I also owe a huge debt of gratitude to Creosote, who pushed me to actually send my stuff to a publisher and then helped me get a manuscript together. That manuscript is sitting in a publisher's inbox at this very moment, waiting for the blue fairy to turn it into a real, live, book. (If you have any fingernails to spare, please feel free to chew them on my behalf.)
Thank you Creo!
As a way of thanking the readers who have been following my poems, I've put together this DailyKos Chapbook of poems that were left as comments in my diaries. I've only included one poem of my own, because it sets up an unusually fine response:
The Hearth and the Planting Ground
by ruleoflaw
If I wore a coat of ignorance like armor,
If I spread the bile of hate on my planting ground,
I could never feel the wind of doubt to school me
or taste the corn of mercy and respect.
If I grew a crop of trust between my neighbors,
If I wove a shawl of kindness and compassion,
I could feast in peace with all my brothers and sisters.
I could leave the windows open when I sleep.
If the summer rain falls on both friends and enemies,
If the fire burns trash or pine or ebony,
It won't matter if there is no god to save them.
Their blood and tears are precious gems to me.
If the houses that we build have sheltered doorways,
If the path to those portals are lined with chicory,
The blueness of those flowers will shout a welcome.
My hearth is all the world to give you rest.
Here's the spectacular comment/response by Brecht
If I wore a coat of ignorance like armor,
And a snug helmet wrought from pride and gold,
Then I could brave your weak-willed winds and wishes;
I'd trample on your crops, I'd rend your shawl.
Your precious gems offend my sense of purpose,
Your blood and tears are meat and drink to me;
I can't abide soft rain or open windows,
Your hearth is fit for turtles and old fools.
Your blueness is a myth I'll never hear of,
What power is there in your murmuring song?
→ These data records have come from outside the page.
/-!
# Bounded low-degree polynomials have a variable of influence `≥ Var³/2^{21 d}` — discharge of `dfko2007_influence_bounded`

Topic `Computability/QuantumComplexity`. This file proves the named fact
`Literature.Computability.QuantumComplexity.dfko2007_influence_bounded` of `DFKOInfluenceBound.lean`
(Dinur–Friedgut–Kindler–O'Donnell 2007, consequence of Thm. 1.6 = preprint Thm. 3, as recorded by
Aaronson–Ambainis 2014, p. 6 and O'Donnell 2014, Ch. 8 notes: `MaxInf[p] ≥ poly(Var[p])/2^{O(deg p)}`
for `[0,1]`-bounded `p`) as `dfko2007_influence_bounded_holds`, with the constants `a = 3`, `C = 21`:
for `p` of total degree `≤ d` (`d ≥ 1`), `0 ≤ p ≤ 1` on `{0,1}^N` and `0 < ε ≤ Var[p]`, some `i` has
`Inf_i[p] ≥ ε³ / 2^{21 d}`.

## The printed proof and what is formalized

I. Dinur, E. Friedgut, G. Kindler, R. O'Donnell, *On the Fourier tails of bounded functions over the
discrete cube*, Israel J. Math. 160 (2007) 389–412, prove the LARGE-DEVIATION statement Thm. 1.6
(`Pr[|f| ≥ t] ≥ exp(-C t² k² log k)` for degree-`k` `f` with `∑_{S≠∅} f̂(S)² = 1` and all
`Inf_i(f) ≤ t⁻² C^{-k}`) in two steps:

* **§3 (Lemma 1.5, "random noise with a random rate").** For a point `x₀`, `p_{x₀}(ρ) = T_ρ f(x₀)` is a
  polynomial of degree `≤ k` in the noise rate `ρ` whose linear coefficient is the linear part
  `ℓ(x₀) = ∑_i f̂({i}) x₀,ᵢ`; an extremal property of polynomials bounded at finitely many points of
  `[-1,1]` (Chebyshev, Lemma 2.10 / Cor. 2.11–2.12) yields a rate `ρ` with
  `|T_ρ f(x₀)| ≥ |ℓ(x₀)|/(2k+2)`, and `T_ρ f(x₀)` is an average of values of `f`.
* **§4 (Thm. 1.6 from Lemma 4.1, random restriction).** Fixing a random set of coordinates brings a
  constant fraction of the Fourier weight down to level 1 of the restricted function
  (`γ_i = ∑_{S∩U={i}} f̂(S)²`, `E[γ_i]` computed from `Pr[S ∩ U = {i}]`), while the restricted level-1
  coefficients stay small because their fourth moments are controlled by Bonami–Beckner.

The vendored consequence only needs the SUP-NORM content of this argument (a bounded function cannot
take the large value, so the hypothesis "all influences small" must fail), and that is what is proved
here, following the same two steps with all probabilistic estimates replaced by averages:

1. `DFKO.noiseSum_eq`, `DFKO.noiseSum_mem` — `T_s h(y) = ∑_T ĥ(T) s^{|T|} χ_T(y)` is the average of `h`
   against the nonnegative kernel `2^{-m} ∏_i (1 + s χ_i(x) χ_i(y))` of mass `1`, so `T_s h(y) ∈ [0,1]`
   for `0 ≤ h ≤ 1`, `|s| ≤ 1` (O'Donnell 2014, §2.4).
2. `DFKO.abs_coeff_one_le` — in place of the Chebyshev extremal property (only the order `C^k` of the
   constant matters here): a real polynomial `P` of degree `≤ d` with `P(k) ∈ [0,1]` for
   `k = 0, …, d` has `|P.coeff 1| ≤ 2^d`, because the `d`-th forward difference of `(P - P(0))/X`
   (degree `< d`) vanishes (Mathlib `Polynomial.fwdDiff_iter_eq_zero_of_degree_lt`,
   `fwdDiff_iter_eq_sum_shift`) and `|(P(k) - P(0))/k| ≤ 1`.
3. `DFKO.sum_abs_fourier_singleton_le` — hence (with `P(X) = ∑_T ĥ(T) χ_T(y) d^{-|T|} X^{|T|}`,
   `P(k) = T_{k/d} h(y)`, and `y_i = [ĥ({i}) < 0]`) **the level-1 spectral norm of a `[0,1]`-valued
   function of degree `≤ d` is at most `d 2^d`** (sup-norm form of Lemma 1.5), and
   (`DFKO.sum_sq_fourier_singleton_le`) `∑_i ĥ({i})² ≤ d 2^d θ + θ⁻² ∑_i ĥ({i})⁴` for every `θ > 0`.
4. `DFKO.sum_sum_sq_fourier_singleton_piecewise`, `DFKO.sum_fourier_singleton_piecewise_pow_four_le` —
   for the restrictions `g_{A←β} = g ∘ A.piecewise β` (O'Donnell Prop. 3.21, `FourierTails.lean`):
   `2^{-m} ∑_β ∑_i ĝ_{A←β}({i})² = ∑_{|S∖A|=1} ĝ(S)²` and, by Bonami's lemma with `r = 2`
   (`bonami_even_moment`, `BonamiLevelK.lean`) applied to the degree-`(d-1)` Walsh sum
   `β ↦ ĝ_{A←β}({i}) = ∑_{U⊆A} ĝ({i}∪U) χ_U(β)`, `2^{-m} ∑_β ĝ_{A←β}({i})⁴ ≤ 9^{d-1} (∑_{S∋i} ĝ(S)²)²`.
   With `∑_i ∑_{S∋i} ĝ(S)² ≤ d` this gives (`DFKO.sum_filter_card_sdiff_eq_one_le`)
   `∑_{|S∖A|=1} ĝ(S)² ≤ d 2^d θ + 9^{d-1} d t/θ²` whenever all `∑_{S∋i} ĝ(S)² ≤ t`.
5. `DFKO.sum_subsetWeight_ite_card_sdiff_eq_one_ge`, `DFKO.tailWeight_one_le` — averaging over `A`
   with the product weights `subsetWeight q` of `FourierTails.lean`, `q = 1/(2d)`:
   `Pr[|S∖A| = 1] ≥ 2E|S∖A| - E|S∖A|² ≥ 1/(4d)` for `1 ≤ |S| ≤ d`, so
   `W^{≥1}[g] ≤ 4d (d 2^d θ + 9^{d-1} d t/θ²)`.
6. `DFKO.tailWeight_one_pow_three_le` — the choice `θ = W^{≥1}[g]/(8 d² 2^d)` gives
   `(W^{≥1}[g])³ ≤ 512 d⁶ 4^d 9^{d-1} t ≤ 2^{21 d} t`; with `Var[p] = W^{≥1}[p]`
   (`boolVariance_eq_tailWeight_one`) and `Inf_i[p] = 4 ∑_{S∋i} p̂(S)²`
   (`influence_eq_sum_sq_fourier`) the discharge follows by contradiction.

The exponent `3` on `Var` (the paper's route gives `2`) and the constant `2^{21d}` are immaterial for
the fact, which quantifies `∃ a C`.

## References

* [DinurEtAl2007] I. Dinur, E. Friedgut, G. Kindler, R. O'Donnell, *On the Fourier tails of bounded
  functions over the discrete cube*, Israel J. Math. 160 (2007) 389–412,
  doi:10.1007/s11856-007-0068-9 — Lemma 1.5 and its proof (§3, the polynomial `p_{x₀}(ρ) = T_ρ f(x₀)`,
  eq. (4)), Lemma 2.10 / Cor. 2.11–2.12 (coefficient extraction), Thm. 1.6 and its proof (§4, random
  restriction, `γ_i`, Bonami–Beckner) (journal text read, pp. 4–5, 9–14).
* [ODonnell2014] R. O'Donnell, *Analysis of Boolean Functions*, CUP 2014 — §2.4 (noise operator),
  Prop. 3.21 (restrictions), Thm. 9.21 (Bonami), Ch. 8 notes (the DFKO bound).
* [AaronsonAmbainis2014] S. Aaronson, A. Ambainis, Theory of Computing 10 (2014) 133–166 — p. 6
  (the DFKO bound as the `2^{O(d)}`-lossy Aaronson–Ambainis conjecture).
-/

noncomputable section

namespace Literature.Computability.QuantumComplexity

namespace DFKO

open Finset Polynomial fwdDiff Literature.Computability.Complexity.LowDegree
  Literature.Probability.RandomGraphs.LowDegree

variable {m : ℕ}

/-! ### The noise operator at a point as a polynomial in the noise rate -/

/-- The noise kernel expands over characters:
`∏_i (1 + s χ_i(x) χ_i(y)) = ∑_T s^{|T|} χ_T(x) χ_T(y)`. [folklore] -/
theorem prod_one_add_noise (s : ℝ) (x y : Fin m → Bool) :
    ∏ i, (1 + s * sgn (x i) * sgn (y i)) =
      ∑ T : Finset (Fin m), s ^ T.card * (walsh T x * walsh T y) := by
  rw [Finset.prod_one_add, Finset.powerset_univ]
  refine Finset.sum_congr rfl fun T _ => ?_
  rw [walsh, walsh, ← Finset.prod_mul_distrib, ← Finset.prod_const, ← Finset.prod_mul_distrib]
  exact Finset.prod_congr rfl fun i _ => by ring

/-- **The noise operator at a point** (`T_s h(y) = ∑_T ĥ(T) s^{|T|} χ_T(y)`) **is an average of
`h`** against the kernel `2^{-m} ∏_i (1 + s χ_i(x) χ_i(y))`. [cite: ODonnell2014, §2.4] -/
theorem noiseSum_eq (h : (Fin m → Bool) → ℝ) (s : ℝ) (y : Fin m → Bool) :
    ∑ T : Finset (Fin m), cubeFourierCoeff h T * s ^ T.card * walsh T y =
      (∑ x, h x * ∏ i, (1 + s * sgn (x i) * sgn (y i))) / 2 ^ m := by
  simp_rw [prod_one_add_noise, Finset.mul_sum]
  rw [Finset.sum_comm, Finset.sum_div]
  refine Finset.sum_congr rfl fun T _ => ?_
  rw [cubeFourierCoeff, Finset.sum_div, Finset.sum_mul, Finset.sum_mul, Finset.sum_div]
  exact Finset.sum_congr rfl fun x _ => by ring

/-- The noise kernel is nonnegative for `|s| ≤ 1`. [folklore] -/
theorem noiseKernel_nonneg {s : ℝ} (hs : |s| ≤ 1) (x y : Fin m → Bool) :
    0 ≤ ∏ i, (1 + s * sgn (x i) * sgn (y i)) :=
  Finset.prod_nonneg fun i _ => by
    have h1 : |s * sgn (x i) * sgn (y i)| ≤ 1 := by
      rw [abs_mul, abs_mul]
      cases x i <;> cases y i <;> simpa [sgn] using hs
    linarith [neg_abs_le (s * sgn (x i) * sgn (y i))]

/-- The noise kernel has total mass `2^m`. [folklore] -/
theorem sum_noiseKernel (s : ℝ) (y : Fin m → Bool) :
    ∑ x : Fin m → Bool, ∏ i, (1 + s * sgn (x i) * sgn (y i)) = 2 ^ m := by
  have h := Finset.prod_univ_sum (fun _ : Fin m => (Finset.univ : Finset Bool))
    (fun i b => (1 + s * sgn b * sgn (y i)))
  rw [Fintype.piFinset_univ] at h
  rw [← h]
  have h2 : ∀ i : Fin m, ∑ b : Bool, (1 + s * sgn b * sgn (y i)) = 2 := fun i => by
    rw [Fintype.sum_bool]; simp only [sgn_true, sgn_false]; ring
  simp_rw [h2]
  rw [Finset.prod_const, Finset.card_univ, Fintype.card_fin]

/-- **`T_s` is a contraction on `[0,1]`-valued functions**: for `0 ≤ h ≤ 1` and `|s| ≤ 1`,
`0 ≤ T_s h(y) ≤ 1`. [cite: ODonnell2014, §2.4] -/
theorem noiseSum_mem {h : (Fin m → Bool) → ℝ} (h0 : ∀ x, 0 ≤ h x) (h1 : ∀ x, h x ≤ 1)
    {s : ℝ} (hs : |s| ≤ 1) (y : Fin m → Bool) :
    0 ≤ ∑ T : Finset (Fin m), cubeFourierCoeff h T * s ^ T.card * walsh T y ∧
      ∑ T : Finset (Fin m), cubeFourierCoeff h T * s ^ T.card * walsh T y ≤ 1 := by
  rw [noiseSum_eq]
  have hN : (0 : ℝ) < 2 ^ m := by positivity
  constructor
  · exact div_nonneg (Finset.sum_nonneg fun x _ => mul_nonneg (h0 x) (noiseKernel_nonneg hs x y))
      hN.le
  · rw [div_le_one hN]
    calc ∑ x, h x * ∏ i, (1 + s * sgn (x i) * sgn (y i))
        ≤ ∑ x : Fin m → Bool, ∏ i, (1 + s * sgn (x i) * sgn (y i)) :=
          Finset.sum_le_sum fun x _ =>
            (mul_le_of_le_one_left (noiseKernel_nonneg hs x y) (h1 x))
      _ = 2 ^ m := sum_noiseKernel s y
This hunger is so sharp beneath my breastplate,
Your evil wind of doubt disturbs my dreams.
The chill creeps through me, I torch your portals;
Now house and heart are cinders, silent peace.
Outstanding!
More gems await below the impressionist cheese doodle.
This diary by sligowoman began as a comment on one of my poems and became a diary in its own right.
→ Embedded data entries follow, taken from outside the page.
import Literature.NumberTheory.Automorphic.Liu2021.LemD1DataOfPlaceIsometric
import Literature.NumberTheory.GelbartRogawski1991.LocalSplittingUnitary
import HarnessLib

/-!
# [Liu2021, App. D Lem. D.1 (1)] at a finite place: the reading at the tree's CM family of local splittings is the
# reading at ANY unitary family — unconditionally, at every place

Topic `NumberTheory/Automorphic/Liu2021`; namespace `Literature.NumberTheory.Automorphic.Liu2021.LemD1OfPlace`.  KERNEL
ONLY: theorems; no definition, no named fact, no `sorry`.  Nothing of [Liu2021] is asserted.

`LemD1DataOfPlaceIsometric.lean`: two families of local splittings whose local Weil representations at `v` are
`L²`-isometric give the same reading of Lemma D.1 (first sentence + (1)) AS PRINTED over all Step-3 characters
(`N ≠ 2`).  `GelbartRogawski1991/LocalSplittingUnitary.lean`: the tree's CM family
`finLocalSplittingsCM L n hT₀ hT₀d hJ χ hχ` (the cite-free [GelbartRogawski1991, Prop. 3.1.1] construction: Kudla's
splitting of the doubled group, undoubled) IS `L²`-isometric at every finite place when the splitting character `χ` is
unitary.  Hence:

* **`forall_lemD1_1AsPrinted_iff_finLocalSplittingsCM`** — for EVERY finite place `v` of `L⁺`, every Haar measure `μ'`
  on `L⁺_v`, and every family `𝓢'` of local splittings of `U(J)(L⁺_v)` whose local Weil representation at `v` is
  `L²(μ'ⁿ)`-isometric (e.g. [Liu2021]'s own `ω(ε) ∘ ι_μ`, [HarrisKudlaSweet1996, §1]: a unitary representation):
  `(∀ χ', LemD1_1AsPrinted (data (𝓢_CM.omegaLoc v) μ_v χ')) ↔ (∀ χ', LemD1_1AsPrinted (data (𝓢'.omegaLoc v) μ_v χ'))`.

For the Hodge/COR-CM cell (`n = 3`, `𝓢 = muLocalSplittings = finLocalSplittingsCM … (chiMu …)`, `χ = chiMu` unitary):
the per-place cite `hD1` read at the tree's family does not depend on the choice of (unitary) local splittings at
ANY place — the normalisation part of the object-match duty (om1) is discharged in the kernel; what remains is the
identification of the tree's Schrödinger model and metaplectic cover of `Sp(Res_{E/F} V)` with [Liu2021]'s
`(Mp(V_ε), ω(ε))`.

## References
* [Liu2021] Y. Liu, Camb. J. Math. 9 (2021) = arXiv:2102.11518, App. D §D.1, Lem. D.1 (l. 5226–5229).
* [GelbartRogawski1991] S. Gelbart, J. Rogawski, Invent. Math. 105 (1991), §3.1 Prop. 3.1.1, Remark p. 457.
* [HarrisKudlaSweet1996] M. Harris, S. S. Kudla, W. J. Sweet, JAMS 9 (1996), §1.
* [Weil1964] A. Weil, Acta Math. 111 (1964), Chap. I n° 13.
-/

set_option autoImplicit false

noncomputable section

open scoped Matrix
open NumberField IsDedekindDomain _root_.MeasureTheory
open Literature.NumberTheory.GelbartRogawski1991.UnitaryDualPair
open Literature.NumberTheory.GelbartRogawski1991.UnitaryDualPair.LocalSplitting
open Literature.NumberTheory.GaloisRepresentations Literature.RepresentationTheory.HarrisKudlaSweet1996

namespace Literature.NumberTheory.Automorphic.Liu2021.LemD1OfPlace

open UnitaryGroup

variable (L : Type) [Field L] [NumberField L] [IsCMField L] (n : ℕ) {T₀ : Matrix (Fin n) (Fin n) (maximalRealSubfield L)}
  (hT₀ : T₀.IsSymm) (hT₀d : IsUnit T₀.det) {J : Matrix (Fin n) (Fin n) L}
  (hJ : J = T₀.map (algebraMap (maximalRealSubfield L) L)) (χ : HeckeCharacter L) (hχ : IsSplittingChar L 1 χ)
  (v : HeightOneSpectrum (𝓞 (maximalRealSubfield L)))
  (hN : 2 ≤ n) (hJh : (J.map (IsCMField.complexConj L))ᵀ = J) (hJdet : J.det ≠ 0)
  (J₁ : Matrix (Fin 1) (Fin 1) L) (hJ₁ : J₁ 0 0 ≠ 0)
  (μ : (LocalRing L v)ˣ →* ℂˣ) (hμn : ∀ x, ‖((μ x : ℂˣ) : ℂ)‖ = 1) (hμc : Continuous fun x => ((μ x : ℂˣ) : ℂ))
  (hμF : ∀ a : (v.adicCompletion (maximalRealSubfield L))ˣ,
    μ (Units.map (algebraMap (v.adicCompletion (maximalRealSubfield L)) (LocalRing L v)).toMonoidHom a) = 1 ↔
      ∃ x : (LocalRing L v)ˣ, (x : LocalRing L v) * conjLocal L (IsCMField.complexConj L) v x =
        algebraMap (v.adicCompletion (maximalRealSubfield L)) (LocalRing L v) a)
  [MeasurableSpace (v.adicCompletion (maximalRealSubfield L))] [BorelSpace (v.adicCompletion (maximalRealSubfield L))]
  (μ' : Measure (v.adicCompletion (maximalRealSubfield L))) [μ'.IsAddHaarMeasure]

include hJ₁ in
/-- **At EVERY finite place, the reading of [Liu2021, App. D Lem. D.1, first sentence + (1)] AS PRINTED over all Step-3
characters at the tree's CM family of local splittings `finLocalSplittingsCM` (unitary splitting character `χ`) equals
the reading at ANY family `𝓢'` whose local Weil representation at `v` is `L²`-isometric** (rank `n ≠ 2`; `μ'` any Haar
measure on `L⁺_v`).  Ingredients: `LemD1OfPlace.forall_lemD1_1AsPrinted_iff_of_isL2Isometric` and
`FinLocalSplittings.isL2Isometric_omegaLoc_finLocalSplittingsCM`. [cite: Liu2021, App. D Lemma D.1 (l. 5227–5229)]
[cite: GelbartRogawski1991, §3.1 Remark p. 457 L4–13] [cite: Weil1964, Chap. I n° 13] -/
theorem forall_lemD1_1AsPrinted_iff_finLocalSplittingsCM (hχu : χ.IsUnitary) (hn2 : n ≠ 2)
    (𝓢' : FinLocalSplittings (maximalRealSubfield L) L (IsCMField.complexConj L) n (complexConj_imagUnit L)
      (imagUnit_ne_zero L) (imagUnit_mul_self L) T₀ hT₀ hJ)
    (h𝓢' : (𝓢'.omegaLoc v).IsL2Isometric (Measure.pi fun _ : Fin n => μ')) :
    (∀ (χ' : localPi L (IsCMField.complexConj L) 1 J₁ v →* ℂˣ) (hχn : ∀ h, ‖((χ' h : ℂˣ) : ℂ)‖ = 1)
        (hχc : Continuous fun h => ((χ' h : ℂˣ) : ℂ)),
        LemD1_1AsPrinted (data L v (IsCMField.complexConj L) n J (complexConj_imagUnit L) (imagUnit_ne_zero L) hN hJh
          hJdet J₁ ((finLocalSplittingsCM L n hT₀ hT₀d hJ χ hχ).omegaLoc v) μ hμn hμc hμF χ' hχn hχc)) ↔
      (∀ (χ' : localPi L (IsCMField.complexConj L) 1 J₁ v →* ℂˣ) (hχn : ∀ h, ‖((χ' h : ℂˣ) : ℂ)‖ = 1)
        (hχc : Continuous fun h => ((χ' h : ℂˣ) : ℂ)),
        LemD1_1AsPrinted (data L v (IsCMField.complexConj L) n J (complexConj_imagUnit L) (imagUnit_ne_zero L) hN hJh
          hJdet J₁ (𝓢'.omegaLoc v) μ hμn hμc hμF χ' hχn hχc)) := by
  haveI := secondCountableTopology_adicCompletion (maximalRealSubfield L) v
  exact forall_lemD1_1AsPrinted_iff_of_isL2Isometric L v (IsCMField.complexConj L) n J (complexConj_imagUnit L)
    (imagUnit_ne_zero L) hN hJh hJdet J₁ hJ₁ μ hμn hμc hμF (Measure.pi fun _ : Fin n => μ') hn2 hT₀d
    (finLocalSplittingsCM L n hT₀ hT₀d hJ χ hχ) 𝓢'
    (FinLocalSplittings.isL2Isometric_omegaLoc_finLocalSplittingsCM L n hT₀ hT₀d hJ χ hχ v hχu μ') h𝓢'

end Literature.NumberTheory.Automorphic.Liu2021.LemD1OfPlace

end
To keep this diary to a reasonable length, I've only linked to two separate poems that Kossack john keats left in one of my diaries here and another farther downthread. If you are reading this, john keats, please take my advice and post those poems as a diary.
Our Man in Twisp left this poem in a comment on the same diary:
Election Day
You voted today. And you quit early.
I am here with you in your hickory striped bar,
in the wood stove, bar chain oil and two stroke smoke.
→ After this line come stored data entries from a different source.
/-- **(DC) FROM A CLASS-BLIND CONTRAST** (`κ = 2η`) — the `Core` road: if the two-run source-free contrast is class-blind up to `η`,
`|log B_0 τ − log A_0 τ − c| ≤ η` on `T` (ONE constant `c` — `Core`'s), then (DC) holds with `κ = 2η`, WHATEVER the response. [folklore] -/
theorem decorrelation_of_classBlindContrast (hT : T.Nonempty)
    (hA : ∀ t, |t| ≤ l₀ → ∀ τ ∈ T, 0 < A t τ) (hB0 : ∀ τ ∈ T, 0 < B 0 τ) (hl₀ : 0 ≤ l₀) {c η : ℝ}
    (hCC : ∀ τ ∈ T, |Real.log (B 0 τ) - Real.log (A 0 τ) - c| ≤ η) {t : ℝ} (ht : |t| ≤ l₀) :
    |Real.log (∑ τ ∈ T, B 0 τ * (A t τ / A 0 τ)) - Real.log (∑ τ ∈ T, B 0 τ) -
        (Real.log (∑ τ ∈ T, A t τ) - Real.log (∑ τ ∈ T, A 0 τ))| ≤ 2 * η := by
  have h0 : |(0 : ℝ)| ≤ l₀ := by simpa using hl₀
  -- (i) `Σ B_0 ρ_t` against `Σ A_t`: termwise `log (B_0 A_t/A_0) − log A_t − c = log B_0 − log A_0 − c`
  have h1 : |Real.log (∑ τ ∈ T, B 0 τ * (A t τ / A 0 τ)) - Real.log (∑ τ ∈ T, A t τ) - c| ≤ η := by
    refine abs_log_sum_sub_log_sum_sub_le hT (fun τ hτ => hA t ht τ hτ)
      (fun τ hτ => mul_pos (hB0 τ hτ) (div_pos (hA t ht τ hτ) (hA 0 h0 τ hτ))) fun τ hτ => ?_
    rw [Real.log_mul (hB0 τ hτ).ne' (div_pos (hA t ht τ hτ) (hA 0 h0 τ hτ)).ne', Real.log_div (hA t ht τ hτ).ne' (hA 0 h0 τ hτ).ne']
    have e : Real.log (B 0 τ) + (Real.log (A t τ) - Real.log (A 0 τ)) - Real.log (A t τ) - c = Real.log (B 0 τ) - Real.log (A 0 τ) - c := by ring
    rw [e]; exact hCC τ hτ
  -- (ii) `Σ B_0` against `Σ A_0`
  have h2 : |Real.log (∑ τ ∈ T, B 0 τ) - Real.log (∑ τ ∈ T, A 0 τ) - c| ≤ η :=
    abs_log_sum_sub_log_sum_sub_le hT (fun τ hτ => hA 0 h0 τ hτ) hB0 hCC
  have e : Real.log (∑ τ ∈ T, B 0 τ * (A t τ / A 0 τ)) - Real.log (∑ τ ∈ T, B 0 τ) -
      (Real.log (∑ τ ∈ T, A t τ) - Real.log (∑ τ ∈ T, A 0 τ)) =
      (Real.log (∑ τ ∈ T, B 0 τ * (A t τ / A 0 τ)) - Real.log (∑ τ ∈ T, A t τ) - c) -
        (Real.log (∑ τ ∈ T, B 0 τ) - Real.log (∑ τ ∈ T, A 0 τ) - c) := by ring
  rw [e]
  calc _ ≤ |Real.log (∑ τ ∈ T, B 0 τ * (A t τ / A 0 τ)) - Real.log (∑ τ ∈ T, A t τ) - c| +
        |Real.log (∑ τ ∈ T, B 0 τ) - Real.log (∑ τ ∈ T, A 0 τ) - c| := abs_sub _ _
    _ ≤ η + η := add_le_add h1 h2
    _ = 2 * η := by ring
I can see forty cords memorized in the curl of your hand.
You voted today, angry as a badger, angry as a bull.
You almost cried today seeing Old Glory in the sun,
French horns, snare drums and the whole Samsung wide screen sky.
You voted today. For freedom and liberty and honor
the American Way and your flag in the sky.
You voted against Harvard lawyers, deal makers,
parsers and policy geeks, compromisers and swizzle-beaks.
You voted liberty, your flag, the American dream.
You punctuate with a swallow of American whiskey,
hissing, bastards, why can't they be on our side?
I'm here with you on election day and I can't say why.
You almost cried today, remember? The way the sun.
The way the sun hit it. The way it unfurled.
You almost cried today looking at it against the whole sky.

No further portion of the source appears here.